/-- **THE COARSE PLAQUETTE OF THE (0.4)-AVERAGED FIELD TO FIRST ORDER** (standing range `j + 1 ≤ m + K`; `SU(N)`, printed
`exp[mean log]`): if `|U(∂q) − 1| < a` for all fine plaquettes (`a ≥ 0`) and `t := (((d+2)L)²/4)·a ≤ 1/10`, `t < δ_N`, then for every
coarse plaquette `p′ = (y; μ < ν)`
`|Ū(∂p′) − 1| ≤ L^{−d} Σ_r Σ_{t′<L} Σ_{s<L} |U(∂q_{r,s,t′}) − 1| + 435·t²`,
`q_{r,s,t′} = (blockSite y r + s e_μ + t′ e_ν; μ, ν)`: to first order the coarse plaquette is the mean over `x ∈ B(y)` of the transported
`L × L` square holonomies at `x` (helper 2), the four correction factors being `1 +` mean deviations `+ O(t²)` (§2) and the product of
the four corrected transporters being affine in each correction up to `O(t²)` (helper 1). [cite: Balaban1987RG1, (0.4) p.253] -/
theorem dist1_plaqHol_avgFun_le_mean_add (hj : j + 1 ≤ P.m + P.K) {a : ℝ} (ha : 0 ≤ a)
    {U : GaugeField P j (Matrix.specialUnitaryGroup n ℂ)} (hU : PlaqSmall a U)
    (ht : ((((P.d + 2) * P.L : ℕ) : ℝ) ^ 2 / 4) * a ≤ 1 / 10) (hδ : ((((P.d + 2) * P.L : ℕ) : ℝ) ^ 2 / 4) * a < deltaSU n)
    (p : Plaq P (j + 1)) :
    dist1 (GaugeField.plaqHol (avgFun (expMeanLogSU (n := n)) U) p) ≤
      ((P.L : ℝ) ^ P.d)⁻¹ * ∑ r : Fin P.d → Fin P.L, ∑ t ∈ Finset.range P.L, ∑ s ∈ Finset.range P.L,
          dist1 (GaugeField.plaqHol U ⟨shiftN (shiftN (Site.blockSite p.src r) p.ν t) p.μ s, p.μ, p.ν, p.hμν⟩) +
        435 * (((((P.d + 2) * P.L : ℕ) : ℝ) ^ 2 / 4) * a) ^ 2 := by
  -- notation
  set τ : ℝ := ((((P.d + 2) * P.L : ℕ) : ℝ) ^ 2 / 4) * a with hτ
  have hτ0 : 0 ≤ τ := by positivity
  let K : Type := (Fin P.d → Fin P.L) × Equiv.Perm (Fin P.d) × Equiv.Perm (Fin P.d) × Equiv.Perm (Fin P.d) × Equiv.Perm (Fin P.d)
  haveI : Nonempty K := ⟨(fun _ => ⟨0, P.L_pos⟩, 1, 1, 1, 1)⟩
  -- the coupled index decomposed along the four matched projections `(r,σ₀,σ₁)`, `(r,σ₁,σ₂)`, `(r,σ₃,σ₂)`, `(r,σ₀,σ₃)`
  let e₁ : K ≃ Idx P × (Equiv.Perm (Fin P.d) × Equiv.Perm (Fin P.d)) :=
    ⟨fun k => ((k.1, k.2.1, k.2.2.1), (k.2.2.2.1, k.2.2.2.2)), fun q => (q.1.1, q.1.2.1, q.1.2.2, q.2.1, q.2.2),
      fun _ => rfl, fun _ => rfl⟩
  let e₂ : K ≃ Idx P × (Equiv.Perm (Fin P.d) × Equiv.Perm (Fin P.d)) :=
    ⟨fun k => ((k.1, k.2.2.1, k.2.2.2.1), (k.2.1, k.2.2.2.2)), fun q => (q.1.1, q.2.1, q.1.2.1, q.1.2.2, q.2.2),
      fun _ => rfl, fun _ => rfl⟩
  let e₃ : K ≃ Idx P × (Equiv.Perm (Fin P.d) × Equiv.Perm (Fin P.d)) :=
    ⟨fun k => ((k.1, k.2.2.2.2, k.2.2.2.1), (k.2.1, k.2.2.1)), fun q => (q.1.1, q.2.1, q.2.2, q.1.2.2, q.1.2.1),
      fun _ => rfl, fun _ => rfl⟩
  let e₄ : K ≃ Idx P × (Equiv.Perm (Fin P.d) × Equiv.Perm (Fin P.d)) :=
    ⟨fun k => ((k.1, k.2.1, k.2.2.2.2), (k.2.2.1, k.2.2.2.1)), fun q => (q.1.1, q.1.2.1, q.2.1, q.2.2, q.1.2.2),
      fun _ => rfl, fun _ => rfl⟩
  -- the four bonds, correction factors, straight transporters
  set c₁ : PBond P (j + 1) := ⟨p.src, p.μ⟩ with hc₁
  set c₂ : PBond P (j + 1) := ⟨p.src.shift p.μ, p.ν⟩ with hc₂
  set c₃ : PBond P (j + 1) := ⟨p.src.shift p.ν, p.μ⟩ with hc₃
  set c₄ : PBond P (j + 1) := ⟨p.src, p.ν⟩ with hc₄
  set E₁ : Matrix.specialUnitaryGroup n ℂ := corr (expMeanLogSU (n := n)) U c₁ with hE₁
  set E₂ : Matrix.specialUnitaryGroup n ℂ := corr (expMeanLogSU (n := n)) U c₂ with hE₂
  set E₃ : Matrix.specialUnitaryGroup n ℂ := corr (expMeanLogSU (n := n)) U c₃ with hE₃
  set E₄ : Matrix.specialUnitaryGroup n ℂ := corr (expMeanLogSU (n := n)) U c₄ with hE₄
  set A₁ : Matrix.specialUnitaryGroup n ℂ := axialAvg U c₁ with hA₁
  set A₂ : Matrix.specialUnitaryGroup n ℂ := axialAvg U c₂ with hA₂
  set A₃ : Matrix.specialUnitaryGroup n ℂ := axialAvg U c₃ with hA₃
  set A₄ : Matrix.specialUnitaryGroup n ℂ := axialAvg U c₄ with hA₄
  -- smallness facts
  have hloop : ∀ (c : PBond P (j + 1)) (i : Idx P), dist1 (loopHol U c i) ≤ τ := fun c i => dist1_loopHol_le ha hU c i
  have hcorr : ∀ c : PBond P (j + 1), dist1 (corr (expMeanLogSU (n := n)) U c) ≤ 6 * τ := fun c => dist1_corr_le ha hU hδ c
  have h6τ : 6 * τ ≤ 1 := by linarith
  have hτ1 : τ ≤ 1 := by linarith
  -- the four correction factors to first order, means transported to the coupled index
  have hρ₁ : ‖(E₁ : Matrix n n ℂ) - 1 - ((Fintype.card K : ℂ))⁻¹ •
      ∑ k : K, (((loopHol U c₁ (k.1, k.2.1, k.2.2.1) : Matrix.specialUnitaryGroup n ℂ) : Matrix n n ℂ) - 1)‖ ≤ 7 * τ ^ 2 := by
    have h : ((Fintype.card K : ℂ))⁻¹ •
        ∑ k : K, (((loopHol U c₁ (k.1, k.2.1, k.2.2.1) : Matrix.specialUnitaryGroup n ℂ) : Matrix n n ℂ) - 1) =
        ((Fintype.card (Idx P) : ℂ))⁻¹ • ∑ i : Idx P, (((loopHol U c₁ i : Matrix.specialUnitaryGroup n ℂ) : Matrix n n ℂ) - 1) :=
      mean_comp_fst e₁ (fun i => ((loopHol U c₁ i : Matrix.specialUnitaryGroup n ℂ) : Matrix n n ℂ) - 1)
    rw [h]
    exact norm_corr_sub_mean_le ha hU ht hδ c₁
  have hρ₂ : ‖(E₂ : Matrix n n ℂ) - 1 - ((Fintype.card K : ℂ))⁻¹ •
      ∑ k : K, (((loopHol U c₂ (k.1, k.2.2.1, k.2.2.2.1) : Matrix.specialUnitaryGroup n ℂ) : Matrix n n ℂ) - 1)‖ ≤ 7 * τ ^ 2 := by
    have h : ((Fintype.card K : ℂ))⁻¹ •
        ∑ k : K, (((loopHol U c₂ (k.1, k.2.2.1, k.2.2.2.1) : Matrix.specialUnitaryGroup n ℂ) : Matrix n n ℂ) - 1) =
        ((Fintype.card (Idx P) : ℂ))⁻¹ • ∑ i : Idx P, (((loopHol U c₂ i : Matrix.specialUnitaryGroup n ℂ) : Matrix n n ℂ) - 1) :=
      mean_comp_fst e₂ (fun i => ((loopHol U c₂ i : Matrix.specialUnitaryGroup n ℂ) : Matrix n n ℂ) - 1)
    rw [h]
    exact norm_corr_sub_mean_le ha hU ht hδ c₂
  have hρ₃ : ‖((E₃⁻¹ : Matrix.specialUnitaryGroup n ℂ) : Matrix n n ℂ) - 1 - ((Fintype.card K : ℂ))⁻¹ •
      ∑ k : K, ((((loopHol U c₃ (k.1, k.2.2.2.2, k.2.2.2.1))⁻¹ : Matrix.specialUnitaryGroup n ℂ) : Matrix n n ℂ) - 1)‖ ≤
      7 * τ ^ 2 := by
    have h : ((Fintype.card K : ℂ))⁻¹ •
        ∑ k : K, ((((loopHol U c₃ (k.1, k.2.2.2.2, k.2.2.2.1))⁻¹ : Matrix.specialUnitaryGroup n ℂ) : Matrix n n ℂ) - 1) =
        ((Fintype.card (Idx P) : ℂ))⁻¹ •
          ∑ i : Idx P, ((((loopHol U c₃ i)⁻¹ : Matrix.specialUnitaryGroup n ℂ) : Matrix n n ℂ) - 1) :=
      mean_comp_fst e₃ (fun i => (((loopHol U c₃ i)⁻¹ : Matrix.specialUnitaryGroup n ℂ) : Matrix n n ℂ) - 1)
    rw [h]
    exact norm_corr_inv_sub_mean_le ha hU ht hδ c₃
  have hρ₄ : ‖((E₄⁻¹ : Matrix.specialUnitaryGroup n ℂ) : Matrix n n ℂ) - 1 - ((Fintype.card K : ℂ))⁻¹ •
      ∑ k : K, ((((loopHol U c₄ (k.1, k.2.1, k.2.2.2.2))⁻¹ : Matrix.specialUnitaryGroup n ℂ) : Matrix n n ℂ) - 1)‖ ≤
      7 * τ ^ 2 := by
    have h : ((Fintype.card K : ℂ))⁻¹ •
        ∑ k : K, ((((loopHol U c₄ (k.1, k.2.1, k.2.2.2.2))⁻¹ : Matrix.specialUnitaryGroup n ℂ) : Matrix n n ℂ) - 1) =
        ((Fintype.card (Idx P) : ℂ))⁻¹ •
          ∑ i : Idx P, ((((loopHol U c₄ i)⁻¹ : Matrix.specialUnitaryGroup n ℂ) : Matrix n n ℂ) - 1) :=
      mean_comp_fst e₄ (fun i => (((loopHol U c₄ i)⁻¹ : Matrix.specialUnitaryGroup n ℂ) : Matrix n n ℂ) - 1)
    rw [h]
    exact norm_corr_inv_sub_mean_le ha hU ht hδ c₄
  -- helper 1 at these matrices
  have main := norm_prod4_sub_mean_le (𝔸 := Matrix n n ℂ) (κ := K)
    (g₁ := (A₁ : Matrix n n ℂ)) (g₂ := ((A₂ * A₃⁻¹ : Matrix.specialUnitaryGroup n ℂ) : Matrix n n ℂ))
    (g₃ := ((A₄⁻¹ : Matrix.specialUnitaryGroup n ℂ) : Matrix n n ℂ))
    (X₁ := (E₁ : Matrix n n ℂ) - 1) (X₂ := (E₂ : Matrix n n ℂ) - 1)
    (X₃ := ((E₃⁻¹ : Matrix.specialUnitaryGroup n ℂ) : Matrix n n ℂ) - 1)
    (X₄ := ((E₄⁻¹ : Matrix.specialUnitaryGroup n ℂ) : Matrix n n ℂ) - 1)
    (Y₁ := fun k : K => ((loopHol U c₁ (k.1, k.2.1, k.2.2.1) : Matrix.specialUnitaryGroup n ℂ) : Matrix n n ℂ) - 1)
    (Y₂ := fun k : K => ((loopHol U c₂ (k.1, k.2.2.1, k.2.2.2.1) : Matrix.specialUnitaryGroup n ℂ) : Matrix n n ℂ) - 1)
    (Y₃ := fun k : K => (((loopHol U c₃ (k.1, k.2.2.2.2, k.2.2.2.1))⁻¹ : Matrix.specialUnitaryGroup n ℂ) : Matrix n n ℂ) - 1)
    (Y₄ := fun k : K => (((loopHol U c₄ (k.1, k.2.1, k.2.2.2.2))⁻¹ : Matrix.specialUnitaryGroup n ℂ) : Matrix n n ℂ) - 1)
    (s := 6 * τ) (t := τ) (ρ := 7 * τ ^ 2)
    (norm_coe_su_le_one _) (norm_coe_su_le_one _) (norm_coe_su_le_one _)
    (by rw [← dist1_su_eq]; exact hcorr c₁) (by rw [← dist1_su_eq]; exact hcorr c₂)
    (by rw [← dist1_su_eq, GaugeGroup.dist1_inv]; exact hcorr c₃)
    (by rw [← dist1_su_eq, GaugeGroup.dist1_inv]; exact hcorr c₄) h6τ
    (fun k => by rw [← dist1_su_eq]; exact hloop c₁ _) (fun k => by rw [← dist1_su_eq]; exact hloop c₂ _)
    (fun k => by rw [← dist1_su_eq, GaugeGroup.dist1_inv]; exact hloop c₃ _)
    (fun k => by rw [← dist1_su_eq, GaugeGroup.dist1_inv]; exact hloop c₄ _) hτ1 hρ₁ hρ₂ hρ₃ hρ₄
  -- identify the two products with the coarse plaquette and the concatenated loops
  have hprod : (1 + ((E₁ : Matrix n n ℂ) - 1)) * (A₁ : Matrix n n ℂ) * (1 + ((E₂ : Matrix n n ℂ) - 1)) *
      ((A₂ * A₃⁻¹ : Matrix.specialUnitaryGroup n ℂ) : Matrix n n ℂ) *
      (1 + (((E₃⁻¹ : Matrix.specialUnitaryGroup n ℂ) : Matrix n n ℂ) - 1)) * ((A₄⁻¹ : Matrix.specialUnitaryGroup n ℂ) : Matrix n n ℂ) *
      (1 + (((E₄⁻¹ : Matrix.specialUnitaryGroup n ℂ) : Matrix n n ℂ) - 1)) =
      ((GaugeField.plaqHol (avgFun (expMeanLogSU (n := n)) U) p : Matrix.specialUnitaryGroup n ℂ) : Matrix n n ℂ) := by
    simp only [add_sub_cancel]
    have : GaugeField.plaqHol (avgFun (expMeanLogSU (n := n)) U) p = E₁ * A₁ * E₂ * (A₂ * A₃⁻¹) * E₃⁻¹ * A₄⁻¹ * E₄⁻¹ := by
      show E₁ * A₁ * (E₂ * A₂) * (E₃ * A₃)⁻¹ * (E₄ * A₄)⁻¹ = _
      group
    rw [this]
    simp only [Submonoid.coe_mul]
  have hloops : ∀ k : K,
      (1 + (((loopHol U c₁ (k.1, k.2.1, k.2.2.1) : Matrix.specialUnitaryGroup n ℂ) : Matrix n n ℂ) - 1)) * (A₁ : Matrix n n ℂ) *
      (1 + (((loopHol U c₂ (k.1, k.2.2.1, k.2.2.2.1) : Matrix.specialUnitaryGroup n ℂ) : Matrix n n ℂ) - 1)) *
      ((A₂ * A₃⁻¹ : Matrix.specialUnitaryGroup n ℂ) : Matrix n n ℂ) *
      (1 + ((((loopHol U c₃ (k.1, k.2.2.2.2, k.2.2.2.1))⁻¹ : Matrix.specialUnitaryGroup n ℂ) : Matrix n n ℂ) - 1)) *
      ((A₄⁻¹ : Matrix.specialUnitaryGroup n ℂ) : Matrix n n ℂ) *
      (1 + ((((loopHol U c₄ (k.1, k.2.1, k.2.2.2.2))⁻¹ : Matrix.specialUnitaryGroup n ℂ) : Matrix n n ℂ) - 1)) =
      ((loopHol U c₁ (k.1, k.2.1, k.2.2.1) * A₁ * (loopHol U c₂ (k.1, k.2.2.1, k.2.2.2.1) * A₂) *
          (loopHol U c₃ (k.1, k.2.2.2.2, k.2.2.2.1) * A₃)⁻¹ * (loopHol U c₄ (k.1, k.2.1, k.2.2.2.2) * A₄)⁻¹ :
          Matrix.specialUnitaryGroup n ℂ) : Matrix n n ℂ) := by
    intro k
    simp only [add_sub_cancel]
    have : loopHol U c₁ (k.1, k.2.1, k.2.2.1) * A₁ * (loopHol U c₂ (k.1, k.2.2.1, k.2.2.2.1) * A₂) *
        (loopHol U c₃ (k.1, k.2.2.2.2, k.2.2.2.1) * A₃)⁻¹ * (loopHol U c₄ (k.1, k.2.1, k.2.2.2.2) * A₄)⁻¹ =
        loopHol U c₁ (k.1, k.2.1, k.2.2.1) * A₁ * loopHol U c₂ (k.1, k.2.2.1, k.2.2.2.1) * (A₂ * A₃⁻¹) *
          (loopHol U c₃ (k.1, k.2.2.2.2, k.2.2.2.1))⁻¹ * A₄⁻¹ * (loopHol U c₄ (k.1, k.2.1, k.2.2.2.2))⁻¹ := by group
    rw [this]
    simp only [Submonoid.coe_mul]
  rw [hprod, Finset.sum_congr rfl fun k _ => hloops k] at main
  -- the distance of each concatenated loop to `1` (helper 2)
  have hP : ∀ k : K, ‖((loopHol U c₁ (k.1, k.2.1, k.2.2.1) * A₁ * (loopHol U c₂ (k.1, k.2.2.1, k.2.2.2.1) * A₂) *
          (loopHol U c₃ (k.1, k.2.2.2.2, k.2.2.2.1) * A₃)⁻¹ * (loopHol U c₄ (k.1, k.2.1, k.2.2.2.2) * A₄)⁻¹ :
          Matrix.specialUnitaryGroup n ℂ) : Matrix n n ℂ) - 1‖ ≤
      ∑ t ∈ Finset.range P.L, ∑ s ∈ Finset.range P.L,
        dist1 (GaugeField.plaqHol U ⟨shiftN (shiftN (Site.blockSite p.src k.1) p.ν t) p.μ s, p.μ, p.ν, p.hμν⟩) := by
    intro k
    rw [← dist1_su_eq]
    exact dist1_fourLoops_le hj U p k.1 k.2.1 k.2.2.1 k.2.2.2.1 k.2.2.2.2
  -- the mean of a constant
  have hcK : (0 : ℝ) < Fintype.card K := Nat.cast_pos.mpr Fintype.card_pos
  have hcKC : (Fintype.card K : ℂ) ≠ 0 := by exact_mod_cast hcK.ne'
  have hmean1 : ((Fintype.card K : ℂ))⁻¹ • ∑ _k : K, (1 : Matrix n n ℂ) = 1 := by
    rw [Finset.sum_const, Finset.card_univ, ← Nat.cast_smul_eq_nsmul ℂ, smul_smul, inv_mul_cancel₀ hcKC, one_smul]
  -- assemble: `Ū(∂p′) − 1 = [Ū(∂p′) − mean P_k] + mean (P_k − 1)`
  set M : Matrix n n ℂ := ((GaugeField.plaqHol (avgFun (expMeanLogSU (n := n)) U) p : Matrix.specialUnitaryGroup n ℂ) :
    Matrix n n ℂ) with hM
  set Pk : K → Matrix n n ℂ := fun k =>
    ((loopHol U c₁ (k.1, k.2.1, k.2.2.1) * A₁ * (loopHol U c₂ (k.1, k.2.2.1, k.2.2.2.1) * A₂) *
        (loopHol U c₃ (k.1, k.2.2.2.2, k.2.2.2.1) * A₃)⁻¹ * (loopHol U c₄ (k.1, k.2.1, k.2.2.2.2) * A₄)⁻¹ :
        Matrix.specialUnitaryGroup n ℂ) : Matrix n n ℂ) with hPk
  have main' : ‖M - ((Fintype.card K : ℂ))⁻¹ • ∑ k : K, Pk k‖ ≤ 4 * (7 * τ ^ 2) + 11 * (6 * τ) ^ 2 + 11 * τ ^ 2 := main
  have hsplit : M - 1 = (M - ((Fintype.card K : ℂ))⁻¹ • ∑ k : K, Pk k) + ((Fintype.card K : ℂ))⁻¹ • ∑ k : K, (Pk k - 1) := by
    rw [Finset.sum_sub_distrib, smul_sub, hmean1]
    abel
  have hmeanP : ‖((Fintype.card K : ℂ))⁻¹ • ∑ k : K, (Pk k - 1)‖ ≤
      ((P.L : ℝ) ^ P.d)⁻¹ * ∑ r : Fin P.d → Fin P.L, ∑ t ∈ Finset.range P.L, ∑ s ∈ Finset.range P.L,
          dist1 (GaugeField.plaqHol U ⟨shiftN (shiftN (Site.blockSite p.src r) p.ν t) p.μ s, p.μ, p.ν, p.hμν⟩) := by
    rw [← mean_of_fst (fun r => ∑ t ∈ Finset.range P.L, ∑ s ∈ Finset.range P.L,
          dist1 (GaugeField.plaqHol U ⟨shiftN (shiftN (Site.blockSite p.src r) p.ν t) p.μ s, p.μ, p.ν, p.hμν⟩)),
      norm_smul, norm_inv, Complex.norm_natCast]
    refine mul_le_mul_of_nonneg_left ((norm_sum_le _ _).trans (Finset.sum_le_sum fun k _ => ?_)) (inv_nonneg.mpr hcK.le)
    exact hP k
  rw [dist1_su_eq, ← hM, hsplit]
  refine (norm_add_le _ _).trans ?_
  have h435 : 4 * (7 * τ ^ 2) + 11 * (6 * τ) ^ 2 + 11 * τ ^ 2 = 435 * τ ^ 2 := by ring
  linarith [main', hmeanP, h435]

★ ★ ★ ★

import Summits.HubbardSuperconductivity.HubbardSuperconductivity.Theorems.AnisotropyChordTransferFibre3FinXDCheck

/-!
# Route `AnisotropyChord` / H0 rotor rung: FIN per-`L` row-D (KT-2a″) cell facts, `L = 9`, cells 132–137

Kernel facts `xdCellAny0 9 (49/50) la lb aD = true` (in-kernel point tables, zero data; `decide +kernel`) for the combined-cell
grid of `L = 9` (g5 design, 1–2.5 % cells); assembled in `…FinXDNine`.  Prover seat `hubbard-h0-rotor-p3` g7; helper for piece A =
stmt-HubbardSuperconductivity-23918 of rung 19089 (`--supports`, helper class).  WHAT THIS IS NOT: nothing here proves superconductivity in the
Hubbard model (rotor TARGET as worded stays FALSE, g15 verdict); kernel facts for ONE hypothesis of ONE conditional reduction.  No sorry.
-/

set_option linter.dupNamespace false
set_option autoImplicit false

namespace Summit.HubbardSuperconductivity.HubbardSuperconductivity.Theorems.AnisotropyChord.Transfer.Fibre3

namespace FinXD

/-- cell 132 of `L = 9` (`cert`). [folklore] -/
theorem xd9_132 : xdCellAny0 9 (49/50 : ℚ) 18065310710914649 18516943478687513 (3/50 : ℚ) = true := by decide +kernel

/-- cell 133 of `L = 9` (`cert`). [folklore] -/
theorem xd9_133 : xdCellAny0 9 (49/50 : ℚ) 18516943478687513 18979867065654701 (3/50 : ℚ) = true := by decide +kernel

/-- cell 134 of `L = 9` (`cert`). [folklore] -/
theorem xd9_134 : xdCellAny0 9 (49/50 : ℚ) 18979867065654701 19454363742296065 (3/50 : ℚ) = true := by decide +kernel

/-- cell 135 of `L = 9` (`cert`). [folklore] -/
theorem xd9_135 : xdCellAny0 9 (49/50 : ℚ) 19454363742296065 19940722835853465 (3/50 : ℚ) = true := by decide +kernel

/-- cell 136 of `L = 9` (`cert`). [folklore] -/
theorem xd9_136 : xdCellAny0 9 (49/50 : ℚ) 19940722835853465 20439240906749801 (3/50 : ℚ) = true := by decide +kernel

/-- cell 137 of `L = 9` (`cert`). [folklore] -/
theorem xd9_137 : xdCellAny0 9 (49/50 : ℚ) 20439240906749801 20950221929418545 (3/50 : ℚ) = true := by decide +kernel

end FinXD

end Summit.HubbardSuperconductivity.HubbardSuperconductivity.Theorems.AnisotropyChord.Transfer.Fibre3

★ ★ ★ ★

What you should do:
The required answer is the run of lines above, starting at the line with "set Pk : K → Matrix n n ℂ := fun k =>" and ending at the line with "linarith [main', hmeanP, h435]", reproduced exactly with both ends.

Written solution:
  set Pk : K → Matrix n n ℂ := fun k =>
    ((loopHol U c₁ (k.1, k.2.1, k.2.2.1) * A₁ * (loopHol U c₂ (k.1, k.2.2.1, k.2.2.2.1) * A₂) *
        (loopHol U c₃ (k.1, k.2.2.2.2, k.2.2.2.1) * A₃)⁻¹ * (loopHol U c₄ (k.1, k.2.1, k.2.2.2.2) * A₄)⁻¹ :
        Matrix.specialUnitaryGroup n ℂ) : Matrix n n ℂ) with hPk
  have main' : ‖M - ((Fintype.card K : ℂ))⁻¹ • ∑ k : K, Pk k‖ ≤ 4 * (7 * τ ^ 2) + 11 * (6 * τ) ^ 2 + 11 * τ ^ 2 := main
  have hsplit : M - 1 = (M - ((Fintype.card K : ℂ))⁻¹ • ∑ k : K, Pk k) + ((Fintype.card K : ℂ))⁻¹ • ∑ k : K, (Pk k - 1) := by
    rw [Finset.sum_sub_distrib, smul_sub, hmean1]
    abel
  have hmeanP : ‖((Fintype.card K : ℂ))⁻¹ • ∑ k : K, (Pk k - 1)‖ ≤
      ((P.L : ℝ) ^ P.d)⁻¹ * ∑ r : Fin P.d → Fin P.L, ∑ t ∈ Finset.range P.L, ∑ s ∈ Finset.range P.L,
          dist1 (GaugeField.plaqHol U ⟨shiftN (shiftN (Site.blockSite p.src r) p.ν t) p.μ s, p.μ, p.ν, p.hμν⟩) := by
    rw [← mean_of_fst (fun r => ∑ t ∈ Finset.range P.L, ∑ s ∈ Finset.range P.L,
          dist1 (GaugeField.plaqHol U ⟨shiftN (shiftN (Site.blockSite p.src r) p.ν t) p.μ s, p.μ, p.ν, p.hμν⟩)),
      norm_smul, norm_inv, Complex.norm_natCast]
    refine mul_le_mul_of_nonneg_left ((norm_sum_le _ _).trans (Finset.sum_le_sum fun k _ => ?_)) (inv_nonneg.mpr hcK.le)
    exact hP k
  rw [dist1_su_eq, ← hM, hsplit]
  refine (norm_add_le _ _).trans ?_
  have h435 : 4 * (7 * τ ^ 2) + 11 * (6 * τ) ^ 2 + 11 * τ ^ 2 = 435 * τ ^ 2 := by ring
  linarith [main', hmeanP, h435]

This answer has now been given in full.